-- SUPPLIED DATA follows --

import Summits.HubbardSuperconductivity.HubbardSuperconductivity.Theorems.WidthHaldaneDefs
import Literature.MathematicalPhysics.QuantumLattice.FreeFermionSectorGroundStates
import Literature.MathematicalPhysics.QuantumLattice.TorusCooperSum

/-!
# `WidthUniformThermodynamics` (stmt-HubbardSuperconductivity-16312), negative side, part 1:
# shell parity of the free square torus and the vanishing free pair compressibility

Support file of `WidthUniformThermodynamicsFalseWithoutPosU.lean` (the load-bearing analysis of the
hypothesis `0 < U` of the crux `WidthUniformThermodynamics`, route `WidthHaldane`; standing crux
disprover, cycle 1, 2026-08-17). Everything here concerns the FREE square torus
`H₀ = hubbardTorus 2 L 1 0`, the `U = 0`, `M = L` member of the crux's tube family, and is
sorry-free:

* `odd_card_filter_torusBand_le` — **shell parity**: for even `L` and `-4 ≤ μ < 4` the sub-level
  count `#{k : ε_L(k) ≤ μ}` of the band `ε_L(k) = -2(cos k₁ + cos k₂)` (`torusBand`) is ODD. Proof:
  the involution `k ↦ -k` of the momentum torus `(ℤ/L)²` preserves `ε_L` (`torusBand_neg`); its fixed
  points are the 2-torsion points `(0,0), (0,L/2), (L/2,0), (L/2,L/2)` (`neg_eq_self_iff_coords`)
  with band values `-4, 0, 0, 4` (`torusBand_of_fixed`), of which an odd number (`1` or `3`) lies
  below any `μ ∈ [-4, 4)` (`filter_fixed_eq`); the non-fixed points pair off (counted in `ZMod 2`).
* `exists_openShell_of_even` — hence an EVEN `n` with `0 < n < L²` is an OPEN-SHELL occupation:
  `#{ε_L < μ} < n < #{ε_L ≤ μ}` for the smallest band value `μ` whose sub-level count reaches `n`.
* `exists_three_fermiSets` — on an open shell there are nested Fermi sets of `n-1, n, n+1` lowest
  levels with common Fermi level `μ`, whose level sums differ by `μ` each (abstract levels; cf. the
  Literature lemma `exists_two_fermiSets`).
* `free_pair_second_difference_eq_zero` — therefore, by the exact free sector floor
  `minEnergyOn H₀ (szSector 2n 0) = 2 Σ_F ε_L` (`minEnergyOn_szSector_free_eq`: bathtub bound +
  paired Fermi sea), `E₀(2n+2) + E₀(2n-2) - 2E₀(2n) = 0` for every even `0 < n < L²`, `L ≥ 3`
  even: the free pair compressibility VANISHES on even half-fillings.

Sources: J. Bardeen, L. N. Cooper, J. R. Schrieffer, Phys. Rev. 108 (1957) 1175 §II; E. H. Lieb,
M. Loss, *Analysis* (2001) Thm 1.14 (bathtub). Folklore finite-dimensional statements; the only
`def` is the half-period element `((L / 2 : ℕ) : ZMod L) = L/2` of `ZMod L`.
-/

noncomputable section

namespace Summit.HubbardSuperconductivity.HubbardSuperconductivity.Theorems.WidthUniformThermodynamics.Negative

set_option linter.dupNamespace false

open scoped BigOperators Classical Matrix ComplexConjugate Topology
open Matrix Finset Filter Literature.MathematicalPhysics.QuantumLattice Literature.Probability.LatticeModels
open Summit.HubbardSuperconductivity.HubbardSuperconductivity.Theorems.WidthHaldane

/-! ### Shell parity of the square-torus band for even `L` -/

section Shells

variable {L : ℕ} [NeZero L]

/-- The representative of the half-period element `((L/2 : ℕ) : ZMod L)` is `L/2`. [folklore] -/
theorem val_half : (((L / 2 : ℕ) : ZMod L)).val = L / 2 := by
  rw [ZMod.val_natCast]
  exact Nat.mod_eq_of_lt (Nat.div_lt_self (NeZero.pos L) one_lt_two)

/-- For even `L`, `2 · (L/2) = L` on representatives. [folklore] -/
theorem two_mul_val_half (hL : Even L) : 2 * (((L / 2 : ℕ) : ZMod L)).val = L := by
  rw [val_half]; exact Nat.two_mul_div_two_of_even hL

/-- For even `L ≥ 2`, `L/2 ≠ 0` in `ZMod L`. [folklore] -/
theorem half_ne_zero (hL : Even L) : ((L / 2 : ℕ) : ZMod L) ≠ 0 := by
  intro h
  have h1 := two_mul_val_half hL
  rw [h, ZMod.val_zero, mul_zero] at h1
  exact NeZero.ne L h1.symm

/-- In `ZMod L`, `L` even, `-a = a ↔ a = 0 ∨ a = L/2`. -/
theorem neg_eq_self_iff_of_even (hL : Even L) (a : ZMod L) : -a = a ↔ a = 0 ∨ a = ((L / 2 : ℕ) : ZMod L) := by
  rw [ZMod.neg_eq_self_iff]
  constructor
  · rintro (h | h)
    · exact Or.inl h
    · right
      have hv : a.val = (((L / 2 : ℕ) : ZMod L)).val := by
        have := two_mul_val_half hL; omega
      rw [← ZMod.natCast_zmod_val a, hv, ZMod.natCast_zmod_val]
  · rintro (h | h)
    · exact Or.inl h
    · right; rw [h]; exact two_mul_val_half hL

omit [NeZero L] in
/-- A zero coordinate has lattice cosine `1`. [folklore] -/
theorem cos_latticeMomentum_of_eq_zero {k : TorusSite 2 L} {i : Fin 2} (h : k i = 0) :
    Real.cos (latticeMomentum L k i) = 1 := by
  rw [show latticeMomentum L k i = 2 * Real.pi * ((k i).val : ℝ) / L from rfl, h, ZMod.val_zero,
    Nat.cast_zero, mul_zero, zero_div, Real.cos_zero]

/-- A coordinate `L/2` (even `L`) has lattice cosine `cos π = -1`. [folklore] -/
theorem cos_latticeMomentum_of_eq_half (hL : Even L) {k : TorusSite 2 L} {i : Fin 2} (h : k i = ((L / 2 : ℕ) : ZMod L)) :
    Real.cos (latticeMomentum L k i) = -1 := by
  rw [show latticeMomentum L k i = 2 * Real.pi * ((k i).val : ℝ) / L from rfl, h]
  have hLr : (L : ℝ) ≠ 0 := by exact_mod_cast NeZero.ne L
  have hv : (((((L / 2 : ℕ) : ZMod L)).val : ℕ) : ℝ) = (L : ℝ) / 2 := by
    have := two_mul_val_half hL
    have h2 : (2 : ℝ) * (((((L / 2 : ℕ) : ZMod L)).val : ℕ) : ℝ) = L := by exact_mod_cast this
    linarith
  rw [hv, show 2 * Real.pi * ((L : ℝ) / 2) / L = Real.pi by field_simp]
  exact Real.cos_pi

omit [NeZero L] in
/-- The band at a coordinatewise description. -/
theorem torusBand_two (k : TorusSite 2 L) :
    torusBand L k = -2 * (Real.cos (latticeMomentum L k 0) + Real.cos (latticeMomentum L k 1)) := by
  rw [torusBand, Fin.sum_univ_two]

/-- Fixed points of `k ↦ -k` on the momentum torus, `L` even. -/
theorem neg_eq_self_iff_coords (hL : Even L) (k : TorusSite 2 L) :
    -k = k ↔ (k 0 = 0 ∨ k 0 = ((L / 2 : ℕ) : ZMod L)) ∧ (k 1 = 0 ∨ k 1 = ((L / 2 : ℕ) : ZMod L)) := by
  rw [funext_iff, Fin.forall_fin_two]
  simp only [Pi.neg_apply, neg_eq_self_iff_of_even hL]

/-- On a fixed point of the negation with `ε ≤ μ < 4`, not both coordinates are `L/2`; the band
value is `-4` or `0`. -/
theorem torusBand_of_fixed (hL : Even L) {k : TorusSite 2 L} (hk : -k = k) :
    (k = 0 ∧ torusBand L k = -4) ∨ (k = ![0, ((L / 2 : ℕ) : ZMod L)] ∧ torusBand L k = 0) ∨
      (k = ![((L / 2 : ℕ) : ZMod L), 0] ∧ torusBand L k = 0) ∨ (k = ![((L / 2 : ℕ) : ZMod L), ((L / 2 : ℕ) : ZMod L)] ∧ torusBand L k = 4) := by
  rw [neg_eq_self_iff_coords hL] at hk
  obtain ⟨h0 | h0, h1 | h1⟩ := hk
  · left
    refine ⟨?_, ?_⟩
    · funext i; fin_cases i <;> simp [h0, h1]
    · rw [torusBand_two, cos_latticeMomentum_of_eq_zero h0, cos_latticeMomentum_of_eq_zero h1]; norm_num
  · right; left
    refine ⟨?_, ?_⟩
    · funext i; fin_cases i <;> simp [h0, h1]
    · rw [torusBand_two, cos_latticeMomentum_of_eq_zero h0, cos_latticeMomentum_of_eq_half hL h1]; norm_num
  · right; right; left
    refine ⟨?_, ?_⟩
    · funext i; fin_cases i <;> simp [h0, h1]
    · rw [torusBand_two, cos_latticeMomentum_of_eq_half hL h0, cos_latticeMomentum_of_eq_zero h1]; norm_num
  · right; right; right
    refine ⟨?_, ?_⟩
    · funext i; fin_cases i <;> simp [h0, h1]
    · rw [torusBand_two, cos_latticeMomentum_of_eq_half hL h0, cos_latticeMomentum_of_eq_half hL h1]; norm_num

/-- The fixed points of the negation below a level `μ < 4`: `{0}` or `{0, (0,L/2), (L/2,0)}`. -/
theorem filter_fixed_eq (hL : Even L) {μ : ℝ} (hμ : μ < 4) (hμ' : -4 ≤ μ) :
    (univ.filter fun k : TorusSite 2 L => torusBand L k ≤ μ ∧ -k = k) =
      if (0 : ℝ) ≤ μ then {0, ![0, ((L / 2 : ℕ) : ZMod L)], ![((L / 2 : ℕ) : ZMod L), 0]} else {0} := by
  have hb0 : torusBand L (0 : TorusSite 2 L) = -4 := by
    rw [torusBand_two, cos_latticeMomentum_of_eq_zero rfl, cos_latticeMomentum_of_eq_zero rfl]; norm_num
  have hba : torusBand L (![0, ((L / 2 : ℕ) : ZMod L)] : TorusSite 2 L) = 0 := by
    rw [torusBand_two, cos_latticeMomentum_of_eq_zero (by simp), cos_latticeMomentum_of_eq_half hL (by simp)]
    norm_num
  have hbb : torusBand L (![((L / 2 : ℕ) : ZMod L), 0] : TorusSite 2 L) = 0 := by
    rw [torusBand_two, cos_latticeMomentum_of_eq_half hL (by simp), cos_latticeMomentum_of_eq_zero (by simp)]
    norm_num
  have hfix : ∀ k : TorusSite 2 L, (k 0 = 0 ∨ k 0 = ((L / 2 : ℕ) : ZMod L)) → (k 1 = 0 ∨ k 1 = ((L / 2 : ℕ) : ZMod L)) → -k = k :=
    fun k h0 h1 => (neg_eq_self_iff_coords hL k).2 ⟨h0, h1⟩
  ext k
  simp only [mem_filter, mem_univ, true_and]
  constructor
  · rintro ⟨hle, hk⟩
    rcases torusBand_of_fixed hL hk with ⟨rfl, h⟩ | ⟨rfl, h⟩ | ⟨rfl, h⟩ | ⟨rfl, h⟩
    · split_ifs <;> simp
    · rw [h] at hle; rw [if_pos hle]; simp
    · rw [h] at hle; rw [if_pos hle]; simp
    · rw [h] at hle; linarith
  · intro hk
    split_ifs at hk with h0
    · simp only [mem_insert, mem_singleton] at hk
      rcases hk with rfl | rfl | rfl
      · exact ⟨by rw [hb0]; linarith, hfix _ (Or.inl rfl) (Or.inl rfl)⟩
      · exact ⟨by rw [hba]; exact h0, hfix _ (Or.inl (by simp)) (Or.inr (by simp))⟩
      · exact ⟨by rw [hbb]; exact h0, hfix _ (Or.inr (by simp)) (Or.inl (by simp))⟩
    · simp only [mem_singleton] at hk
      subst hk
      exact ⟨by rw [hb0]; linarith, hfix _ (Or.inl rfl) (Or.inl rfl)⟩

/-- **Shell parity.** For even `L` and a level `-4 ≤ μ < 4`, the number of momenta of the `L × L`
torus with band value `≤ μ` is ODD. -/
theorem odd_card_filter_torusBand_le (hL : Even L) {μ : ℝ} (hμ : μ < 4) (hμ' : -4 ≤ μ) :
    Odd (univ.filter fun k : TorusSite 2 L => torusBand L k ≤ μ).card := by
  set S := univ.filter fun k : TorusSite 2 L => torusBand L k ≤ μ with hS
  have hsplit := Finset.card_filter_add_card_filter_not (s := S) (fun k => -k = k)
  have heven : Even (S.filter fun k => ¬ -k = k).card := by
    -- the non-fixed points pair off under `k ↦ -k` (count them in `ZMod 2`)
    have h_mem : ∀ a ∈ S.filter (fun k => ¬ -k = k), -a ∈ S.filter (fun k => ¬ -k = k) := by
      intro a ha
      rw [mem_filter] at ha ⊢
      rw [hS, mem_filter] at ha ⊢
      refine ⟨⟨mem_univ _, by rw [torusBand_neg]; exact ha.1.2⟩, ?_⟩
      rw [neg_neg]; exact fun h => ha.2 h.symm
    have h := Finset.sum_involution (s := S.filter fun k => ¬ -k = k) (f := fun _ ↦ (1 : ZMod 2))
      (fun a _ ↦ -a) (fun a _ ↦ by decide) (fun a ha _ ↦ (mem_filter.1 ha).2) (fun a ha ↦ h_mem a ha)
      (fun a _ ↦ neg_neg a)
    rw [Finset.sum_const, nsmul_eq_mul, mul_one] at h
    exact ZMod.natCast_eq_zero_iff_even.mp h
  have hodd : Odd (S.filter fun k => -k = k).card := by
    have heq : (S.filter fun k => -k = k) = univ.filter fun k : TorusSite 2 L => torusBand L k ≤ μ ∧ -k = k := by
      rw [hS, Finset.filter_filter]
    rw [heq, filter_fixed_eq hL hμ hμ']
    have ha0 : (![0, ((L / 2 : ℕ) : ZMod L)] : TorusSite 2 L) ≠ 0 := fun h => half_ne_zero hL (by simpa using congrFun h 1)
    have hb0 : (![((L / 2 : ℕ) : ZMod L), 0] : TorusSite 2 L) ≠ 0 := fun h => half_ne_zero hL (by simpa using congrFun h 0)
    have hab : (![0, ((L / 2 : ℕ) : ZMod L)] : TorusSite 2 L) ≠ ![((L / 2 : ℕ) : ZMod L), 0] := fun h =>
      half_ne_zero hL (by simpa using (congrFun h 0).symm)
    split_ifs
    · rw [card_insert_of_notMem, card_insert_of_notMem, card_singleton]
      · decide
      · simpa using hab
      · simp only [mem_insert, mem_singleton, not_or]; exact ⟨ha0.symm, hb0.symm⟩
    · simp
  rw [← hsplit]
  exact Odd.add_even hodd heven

-- SUPPLIED DATA concluded --

ACTIVITY:
Only lines holding the word "right" belong in the answer; copy all of them from the records.

ANSWER TO THIS PROBLEM:
    · right
    · right; rw [h]; exact two_mul_val_half hL
  · right; left
  · right; right; left
  · right; right; right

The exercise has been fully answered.